Download your database from your live site (if that's the one you want to use). Extract the .gz so you have just a .sql file.

For this example (remember yours will be different) , you need the following...

The root users name and password (for mysql) , its normally just "root" and no password.

The name of the new blank database (if you have not already created one, visit your localhost phpmyadmin and create a new blank database now)

Use windows explorer or a command prompt. Navigate your way to the folder where wamp is installed. You need to go into the folder where mysql.exe is. In my case it is D:\_DEV\bin\mysql\mysql5.1.30\bin . Most cases it will be c:\program files\wamp\bin\mysql\mysql version\bin etc...

Copy the .sql file into here. It must be in the same directory as mysql.exe

Open a command prompt in this directory if you have not already. If you have the "command prompt here" powertoy, this can be quicker than having to navigate via a command prompt to here. You can download this from Microsoft if you want it. Failing that, simply navigate your way to the appropriate directory using cd.

For this example, the database I am importing is called mybackup.sql and the new empty database I created is called test

Assuming you do NOT have a root password, type in the following...

mysql.exe -u root test < mybackup.sql


This may take a few minutes depending on the database size and your CPU power, your firewall may prompt you so you will have to allow temporary access (should only be mysql wanting localhost access)

When its finished, remove the mybackup.sql file you put in that directory.

Done

As an extra note, if you have a root password for mysql, you will need to use this instead (changing pass for the password)

mysql.exe -u root -p pass test < mybackup.sql

Crexis
12-04-2010, 02:32 PM
I just wanted to chime in and say i also get b/w 3 to 7 h/s, when I first started importing it was much faster, b/w 20-30 range but after importing a ton of hands it slowed down and it has stayed there.

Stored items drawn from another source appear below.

import Literature.MathematicalPhysics.QuantumFieldTheory.Balaban1983to89.Node00.SmallFieldChiOfRecord
import Literature.MathematicalPhysics.QuantumFieldTheory.Balaban1983to89.B15DeterminingSetsB

/-!
# NODE 00 — FILE 1ᴮ: the (2.12) solution map of record OVER A BOND-LEVEL DETERMINING DATUM (`UminOfRecordB`, `solvableDomB`, `SelSpecB`, `bgOfRecordB`)

Cell `pub-ymgap`, seat `pub-ymgap-node00-def-R` (g22), (E1) variant (iii-b) of record (director-ym №338 ∕ №339 (α) ∕ №341 ∕ №342), WORKPLAN-IIIB
27c850bec22d4efe STAGE 2, additive part S2a.  [III] = [Balaban1988Convergent], [15] = [Balaban1985Variational], [II] = [Balaban1984PropagatorsII].

WHAT.  The print-datum twin of `Node00/SmallFieldChiOfRecord.lean` §2 (FILE 1, `solvableDom ∕ SelSpec ∕ UminOfRecord ∕ bgOfRecord` :86–:211): the SAME
total solution map of the variational problem [III] (2.12) p. 256 — *"we consider the variational problem … for U regular … with the conditions
M(U) = V on the determining set"* — but with the constraint read on a BOND-LEVEL determining datum `𝔅 : BDetSet P` (node00-def-RR-2's F0a
`B15DeterminingSetsB`: `AgreeOnB`, `IsMinimizerB`, `DetBackgroundB`), so that PRINT's datum [II] (2.3) p. 224 — *"Λ_j = Ω_j^{(j)} ∖ Ω_{j+1}^{(j)} … (2.3)
for the sets of sites and the sets of bonds"* (ruling (α) of record: the DIFFERENCE of the bond sets, `lamBondsSeq Ω k`) — can be fed to it.
HONESTY GUARD (№338 (5)): this is the print-datum twin of `solvableDom ∕ SelSpec ∕ UminOfRecord ∕ bgOfRecord` (FLAG №16 ∕ LOCATE-HSEAM
5d3298b8d191f169); the (b)-instance `solvableDom ∕ SelSpec ∕ UminOfRecord ∕ bgOfRecord` stays landed and true on its own text — and is RECOVERED
from the twin DEFINITIONALLY at the datum `bondsDet 𝔹` (§2: `solvableDomB_bondsDet`, `UminOfRecordB_bondsDet`, `rfl`).

LAYOUT.  §1 the twin, declaration for declaration (names = FILE 1's with `B` on the datum-reading token; argument order identical):
`solvableDomB`, `mem_solvableDomB_iff`, `SelSpecB`, `UminOfRecordB`, `isMinimizerB_UminOfRecordB`, `UminOfRecordB_of_not`,
`UminOfRecordB_congr_of_isMinimizerB_iff₀`, `UminOfRecordB_congr_of_agreeOnB` (NEW face: the map reads `W` on `𝔅` only),
`measurable_UminOfRecordB_of_exists_selSpecB`, `predLiftB`, `predLiftB_apply_isMinimizerB`, `exists_selSpecB_of_selector`,
`measurable_UminOfRecordB_of_selector`, `bgOfRecordB : DetBackgroundB` (+ `_U ∕ _dom ∕ _reg`).  §2 the (b)-instance recovered: `isMinimizer_eq_isMinimizerB_bondsDet`,
`solvableDomB_bondsDet`, `selSpecB_bondsDet_iff`, `UminOfRecordB_bondsDet`, `bgOfRecordB_toDetBackground`.

WHAT THIS FILE IS NOT.  Nothing of Bałaban's is asserted: no existence of minimisers ([15] Thm 1), no bound; the junk branch (unit configuration off
the solvable set) is a typing convention as in FILE 1.  Purely ADDITIVE: no existing declaration is touched; the record (`Record13CoP.UbgOfRecord₁₃CoP`)
is NOT re-pointed by this file (that is Stage 2's one body edit, filed separately in the gate8 window).  No `instance`, no `notation`, no `sorry`.
HONEST FRAMING: definitions of record; counts unmoved (8∕28 · K 1∕4); K0⁷ stub 1 NOT closed; finite 𝕋⁴ at fixed ε; NOT continuum ∕ OS ∕ mass-gap ∕ Clay.
-/

noncomputable section

open MeasureTheory

namespace Literature.MathematicalPhysics.QuantumFieldTheory.Balaban1983to89.Node00

open T4Continuum B15DeterminingSets B15DeterminingSetsB

/-! ## §1  The solution map of (2.12) over a bond-level datum, as a TOTAL function -/

section SolutionMapB

variable {P : Params} {G : Type*} [GaugeGroup G] (av : ∀ j, Averaging P j G) (reg : Set (GaugeField P 0 G))

/-- The solvable set of (2.12) for the bond-level datum `𝔅`: the data `W` admitting a minimiser in the class `reg` under the averaging
constraints on the bonds of `𝔅` ([15] Thm 1 says it contains the regular data; not asserted).  Print-datum twin of `solvableDom`; the
(b)-instance `solvableDom` stays landed and true on its own text. [cite: Balaban1988Convergent, (2.12) p.256] -/
def solvableDomB (𝔅 : BDetSet P) : Set (MSField P G) :=
  {W | ∃ U₀, IsMinimizerB av reg 𝔅 W U₀}

/-- Membership in the solvable set. [cite: Balaban1988Convergent, (2.12) p.256 (bookkeeping)] -/
theorem mem_solvableDomB_iff (𝔅 : BDetSet P) (W : MSField P G) :
    W ∈ solvableDomB av reg 𝔅 ↔ ∃ U₀, IsMinimizerB av reg 𝔅 W U₀ := Iff.rfl

/-- The solvable set depends on the data only through its values on `𝔅`. [cite: Balaban1988Convergent, (2.12) p.256 (bookkeeping)] -/
theorem mem_solvableDomB_congr_of_agreeOnB {𝔅 : BDetSet P} {W W' : MSField P G} (h : AgreeOnB 𝔅 W W') :
    W ∈ solvableDomB av reg 𝔅 ↔ W' ∈ solvableDomB av reg 𝔅 :=
  exists_congr fun U₀ => isMinimizerB_congr_data h U₀

variable [MeasurableSpace G]

/-- **ADMISSIBLE SELECTORS FED BY THE (2.12) PREDICATE**, bond-level datum: `W ↦ F(IsMinimizerB … 𝔅 W)` is MEASURABLE, picks a minimiser whenever
one exists, and returns the unit configuration otherwise.  Print-datum twin of `SelSpec`. [cite: Balaban1988Convergent, (2.12) p.256 (typing convention)] -/
def SelSpecB (𝔅 : BDetSet P) (F : (GaugeField P 0 G → Prop) → GaugeField P 0 G) : Prop :=
  Measurable (fun W : MSField P G => F (IsMinimizerB av reg 𝔅 W)) ∧
    (∀ W : MSField P G, (∃ U₀, IsMinimizerB av reg 𝔅 W U₀) → IsMinimizerB av reg 𝔅 W (F (IsMinimizerB av reg 𝔅 W))) ∧
    (∀ W : MSField P G, ¬ (∃ U₀, IsMinimizerB av reg 𝔅 W U₀) → F (IsMinimizerB av reg 𝔅 W) = fun _ => 1)

open Classical in
/-- **The (2.12) solution map of record over a bond-level datum** `U(𝔅, W)`: [III] p. 256, verbatim: *"we consider the variational problem …
for U regular … with the conditions M(U) = V on the determining set"* — here the determining set is a set of BONDS per level (`𝔅 j`), as in
print's (2.3) of [II] p. 224 — TOTALISED exactly as FILE 1's `UminOfRecord`: through an admissible predicate-fed measurable selector when one
exists, else a chosen minimiser when one exists, else the unit configuration (junk; typing convention).  Existence ∕ uniqueness-mod-gauge
([15] Thm 1) is NOT asserted.  Print-datum twin of `UminOfRecord` (FLAG №16 ∕ LOCATE-HSEAM 5d3298b8d191f169); the (b)-instance `UminOfRecord`
stays landed and true on its own text (`UminOfRecordB_bondsDet`). [cite: Balaban1988Convergent, (2.12) p.256; Balaban1984PropagatorsII, (2.3) p.224] -/
def UminOfRecordB (𝔅 : BDetSet P) (W : MSField P G) : GaugeField P 0 G :=
  if h : ∃ F, SelSpecB av reg 𝔅 F then Classical.choose h (IsMinimizerB av reg 𝔅 W)
  else if h : ∃ U₀, IsMinimizerB av reg 𝔅 W U₀ then Classical.choose h else fun _ => 1

/-- On the solvable set the chosen configuration IS a minimiser of (2.12) over `𝔅` (by `Classical.choose_spec`; nothing of print asserted).
[cite: Balaban1988Convergent, (2.12) p.256] -/
theorem isMinimizerB_UminOfRecordB {𝔅 : BDetSet P} {W : MSField P G} (h : ∃ U₀, IsMinimizerB av reg 𝔅 W U₀) :
    IsMinimizerB av reg 𝔅 W (UminOfRecordB av reg 𝔅 W) := by
  unfold UminOfRecordB
  split_ifs with hsel
  · exact (Classical.choose_spec hsel).2.1 W h
  · exact Classical.choose_spec h

/-- Off the solvable set the solution map of record is the unit configuration (the documented junk default).
[cite: Balaban1988Convergent, (2.12) p.256 (typing convention)] -/
theorem UminOfRecordB_of_not {𝔅 : BDetSet P} {W : MSField P G} (h : ¬ ∃ U₀, IsMinimizerB av reg 𝔅 W U₀) :
    UminOfRecordB av reg 𝔅 W = fun _ => 1 := by
  unfold UminOfRecordB
  split_ifs with hsel
  · exact (Classical.choose_spec hsel).2.2 W h
  · rfl

/-- On the solvable set the solution map of record lies in the regular class. [cite: Balaban1988Convergent, (2.12) p.256] -/
theorem UminOfRecordB_mem_reg {𝔅 : BDetSet P} {W : MSField P G} (h : W ∈ solvableDomB av reg 𝔅) :
    UminOfRecordB av reg 𝔅 W ∈ reg :=
  (isMinimizerB_UminOfRecordB av reg h).mem_reg

/-- On the solvable set the solution map of record satisfies the averaging constraints on `𝔅`. [cite: Balaban1988Convergent, (2.12) p.256] -/
theorem agreeOnB_UminOfRecordB {𝔅 : BDetSet P} {W : MSField P G} (h : W ∈ solvableDomB av reg 𝔅) :
    AgreeOnB 𝔅 (avgFamily av (UminOfRecordB av reg 𝔅 W)) W :=
  (isMinimizerB_UminOfRecordB av reg h).agreeOnB

/-- **`UminOfRecordB` IS A FUNCTION OF THE (2.12) PREDICATE** (by construction in both branches). [cite: Balaban1988Convergent, (2.12) p.256 (bookkeeping)] -/
theorem UminOfRecordB_congr_of_isMinimizerB_iff₀ {𝔅 : BDetSet P} {W W' : MSField P G}
    (h : ∀ U₀, IsMinimizerB av reg 𝔅 W U₀ ↔ IsMinimizerB av reg 𝔅 W' U₀) :
    UminOfRecordB av reg 𝔅 W = UminOfRecordB av reg 𝔅 W' := by
  have hpred : IsMinimizerB av reg 𝔅 W = IsMinimizerB av reg 𝔅 W' := funext fun U₀ => propext (h U₀)
  unfold UminOfRecordB
  rw [hpred]

/-- **THE SOLUTION MAP READS THE DATA ON `𝔅` ONLY**: data agreeing on the bonds of `𝔅` have the same solution configuration (both branches).
NEW face relative to FILE 1 (there by way of `B14.Eq218Concrete` congruences). [cite: Balaban1988Convergent, (2.12) p.256 (bookkeeping)] -/
theorem UminOfRecordB_congr_of_agreeOnB {𝔅 : BDetSet P} {W W' : MSField P G} (h : AgreeOnB 𝔅 W W') :
    UminOfRecordB av reg 𝔅 W = UminOfRecordB av reg 𝔅 W' :=
  UminOfRecordB_congr_of_isMinimizerB_iff₀ av reg fun U₀ => isMinimizerB_congr_data h U₀

/-- **THE MEASURABLE BRANCH**: if an admissible predicate-fed selector exists, the solution map of record IS MEASURABLE in the data `W`.
[cite: Balaban1988Convergent, (2.12) p.256 (typing convention)] -/
theorem measurable_UminOfRecordB_of_exists_selSpecB {𝔅 : BDetSet P} (h : ∃ F, SelSpecB av reg 𝔅 F) :
    Measurable (UminOfRecordB av reg 𝔅) := by
  have heq : UminOfRecordB av reg 𝔅 = fun W => Classical.choose h (IsMinimizerB av reg 𝔅 W) := by
    funext W
    unfold UminOfRecordB
    rw [dif_pos h]
  rw [heq]
  exact (Classical.choose_spec h).1

/-- Lifting a `W`-fed selector `f` to a predicate-fed one: on a (2.12) predicate `p = IsMinimizerB … W₁` return `f W₁` (any such `W₁`), else the unit.
[cite: Balaban1988Convergent, (2.12) p.256 (typing convention)] -/
noncomputable def predLiftB (𝔅 : BDetSet P) (f : MSField P G → GaugeField P 0 G) (p : GaugeField P 0 G → Prop) : GaugeField P 0 G :=
  open Classical in
  if h : ∃ W₁ : MSField P G, IsMinimizerB av reg 𝔅 W₁ = p then f (Classical.choose h) else fun _ => 1

omit [MeasurableSpace G] in
/-- On the predicate of `W`, the lift of a DETERMINED selector returns `f W`. [cite: Balaban1988Convergent, (2.12) p.256 (bookkeeping)] -/
theorem predLiftB_apply_isMinimizerB {𝔅 : BDetSet P} {f : MSField P G → GaugeField P 0 G}
    (hdet : ∀ W W' : MSField P G, (∀ U₀, IsMinimizerB av reg 𝔅 W U₀ ↔ IsMinimizerB av reg 𝔅 W' U₀) → f W = f W')
    (W : MSField P G) : predLiftB av reg 𝔅 f (IsMinimizerB av reg 𝔅 W) = f W := by
  have h : ∃ W₁ : MSField P G, IsMinimizerB av reg 𝔅 W₁ = IsMinimizerB av reg 𝔅 W := ⟨W, rfl⟩
  unfold predLiftB
  rw [dif_pos h]
  exact hdet _ _ fun U₀ => by rw [Classical.choose_spec h]

/-- **A MEASURABLE, MINIMISING, UNIT-OFF-THE-SOLVABLE-SET, DETERMINED `W`-fed selector yields an admissible predicate-fed selector.**
[cite: Balaban1988Convergent, (2.12) p.256 (typing convention)] -/
theorem exists_selSpecB_of_selector {𝔅 : BDetSet P} (f : MSField P G → GaugeField P 0 G) (hf : Measurable f)
    (hmin : ∀ W : MSField P G, (∃ U₀, IsMinimizerB av reg 𝔅 W U₀) → IsMinimizerB av reg 𝔅 W (f W))
    (hjunk : ∀ W : MSField P G, ¬ (∃ U₀, IsMinimizerB av reg 𝔅 W U₀) → f W = 1)
    (hdet : ∀ W W' : MSField P G, (∀ U₀, IsMinimizerB av reg 𝔅 W U₀ ↔ IsMinimizerB av reg 𝔅 W' U₀) → f W = f W') :
    ∃ F, SelSpecB av reg 𝔅 F := by
  have key : (fun W : MSField P G => predLiftB av reg 𝔅 f (IsMinimizerB av reg 𝔅 W)) = f :=
    funext (predLiftB_apply_isMinimizerB av reg hdet)
  refine ⟨predLiftB av reg 𝔅 f, ?_, ?_, ?_⟩
  · rw [key]; exact hf
  · intro W hW
    rw [predLiftB_apply_isMinimizerB av reg hdet W]
    exact hmin W hW
  · intro W hW
    rw [predLiftB_apply_isMinimizerB av reg hdet W]
    exact hjunk W hW

/-- Hence: such a `W`-fed selector makes the solution map of record MEASURABLE. [cite: Balaban1988Convergent, (2.12) p.256 (typing convention)] -/
theorem measurable_UminOfRecordB_of_selector {𝔅 : BDetSet P} (f : MSField P G → GaugeField P 0 G) (hf : Measurable f)
    (hmin : ∀ W : MSField P G, (∃ U₀, IsMinimizerB av reg 𝔅 W U₀) → IsMinimizerB av reg 𝔅 W (f W))
    (hjunk : ∀ W : MSField P G, ¬ (∃ U₀, IsMinimizerB av reg 𝔅 W U₀) → f W = 1)
    (hdet : ∀ W W' : MSField P G, (∀ U₀, IsMinimizerB av reg 𝔅 W U₀ ↔ IsMinimizerB av reg 𝔅 W' U₀) → f W = f W') :
    Measurable (UminOfRecordB av reg 𝔅) :=
  measurable_UminOfRecordB_of_exists_selSpecB av reg (exists_selSpecB_of_selector av reg f hf hmin hjunk hdet)

/-- **The (2.12) solution datum of record over bond-level data** as F0a's `DetBackgroundB`: regularity class `reg`, domain = the solvable set,
`U` = the solution map of record, minimising property PROVED on the domain.  Print-datum twin of `bgOfRecord`. [cite: Balaban1988Convergent, (2.12) p.256] -/
def bgOfRecordB : DetBackgroundB P G av where
  reg := reg
  dom := solvableDomB av reg
  U := UminOfRecordB av reg
  isMinimizer := fun _ _ h => isMinimizerB_UminOfRecordB av reg h

/-- Unfolding: the solution map of the datum of record. [cite: Balaban1988Convergent, (2.12) p.256 (bookkeeping)] -/
theorem bgOfRecordB_U : (bgOfRecordB av reg).U = UminOfRecordB av reg := rfl

/-- Unfolding: the domain of the datum of record is the solvable set. [cite: Balaban1988Convergent, (2.12) p.256 (bookkeeping)] -/
theorem bgOfRecordB_dom : (bgOfRecordB av reg).dom = solvableDomB av reg := rfl

/-- Unfolding: the regularity class of the datum of record. [cite: Balaban1988Convergent, (2.12) p.256 (bookkeeping)] -/
theorem bgOfRecordB_reg : (bgOfRecordB av reg).reg = reg := rfl

end SolutionMapB

/-! ## §2  The (b)-instance recovered DEFINITIONALLY at `bondsDet 𝔹` (honesty guard №338 (5): the (b) objects stay landed and true) -/

section BondsDetInstance

variable {P : Params} {G : Type*} [GaugeGroup G] (av : ∀ j, Averaging P j G) (reg : Set (GaugeField P 0 G))

/-- The site-level (2.12) predicate IS the bond-level one at `bondsDet 𝔹`, as a function of `(V, U₀)` — `rfl` (F0a's
`isMinimizer_iff_isMinimizerB`, pointwise). [cite: Balaban1988Convergent, (2.12) p.256] -/
theorem isMinimizer_eq_isMinimizerB_bondsDet (𝔹 : DetSet P) :
    IsMinimizer av reg 𝔹 = IsMinimizerB av reg (bondsDet 𝔹) := rfl

/-- The (b) solvable set IS the bond-level one at `bondsDet 𝔹`. [cite: Balaban1988Convergent, (2.12) p.256 (bookkeeping)] -/
theorem solvableDomB_bondsDet (𝔹 : DetSet P) : solvableDomB av reg (bondsDet 𝔹) = solvableDom av reg 𝔹 := rfl

variable [MeasurableSpace G]

/-- The (b) selector specification IS the bond-level one at `bondsDet 𝔹`. [cite: Balaban1988Convergent, (2.12) p.256 (bookkeeping)] -/
theorem selSpecB_bondsDet_iff (𝔹 : DetSet P) (F : (GaugeField P 0 G → Prop) → GaugeField P 0 G) :
    SelSpecB av reg (bondsDet 𝔹) F ↔ SelSpec av reg 𝔹 F := Iff.rfl

/-- **THE (b) SOLUTION MAP OF RECORD IS THE BOND-LEVEL ONE AT `bondsDet 𝔹`** — `rfl`: `UminOfRecord` (FILE 1, the background every (b)-statement of the
tree is about) is untouched and is an INSTANCE of the twin. [cite: Balaban1988Convergent, (2.12) p.256 (bookkeeping)] -/
theorem UminOfRecordB_bondsDet (𝔹 : DetSet P) : UminOfRecordB av reg (bondsDet 𝔹) = UminOfRecord av reg 𝔹 := rfl

/-- The (b) datum of record is the pull-back (`DetBackgroundB.toDetBackground`, F0a) of the bond-level datum of record. [cite: Balaban1988Convergent, (2.12)–(2.13) pp.256–257 (bookkeeping)] -/
theorem bgOfRecordB_toDetBackground : (bgOfRecordB av reg).toDetBackground = bgOfRecord av reg := rfl

end BondsDetInstance

end Literature.MathematicalPhysics.QuantumFieldTheory.Balaban1983to89.Node00

end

Also the one friend I had also has it importing at this speed.

We just figured it was our computers but after reading this thread I'm thinking otherwise.

There is definitely way more then '3' people with this problem. More are just lazy about it and figure that's how it is. With importing of large # of datamined hands I'm pretty sure a lot of people are getting these ridiculously slow speeds.

I'll try some of the suggestions and see if it speeds it up.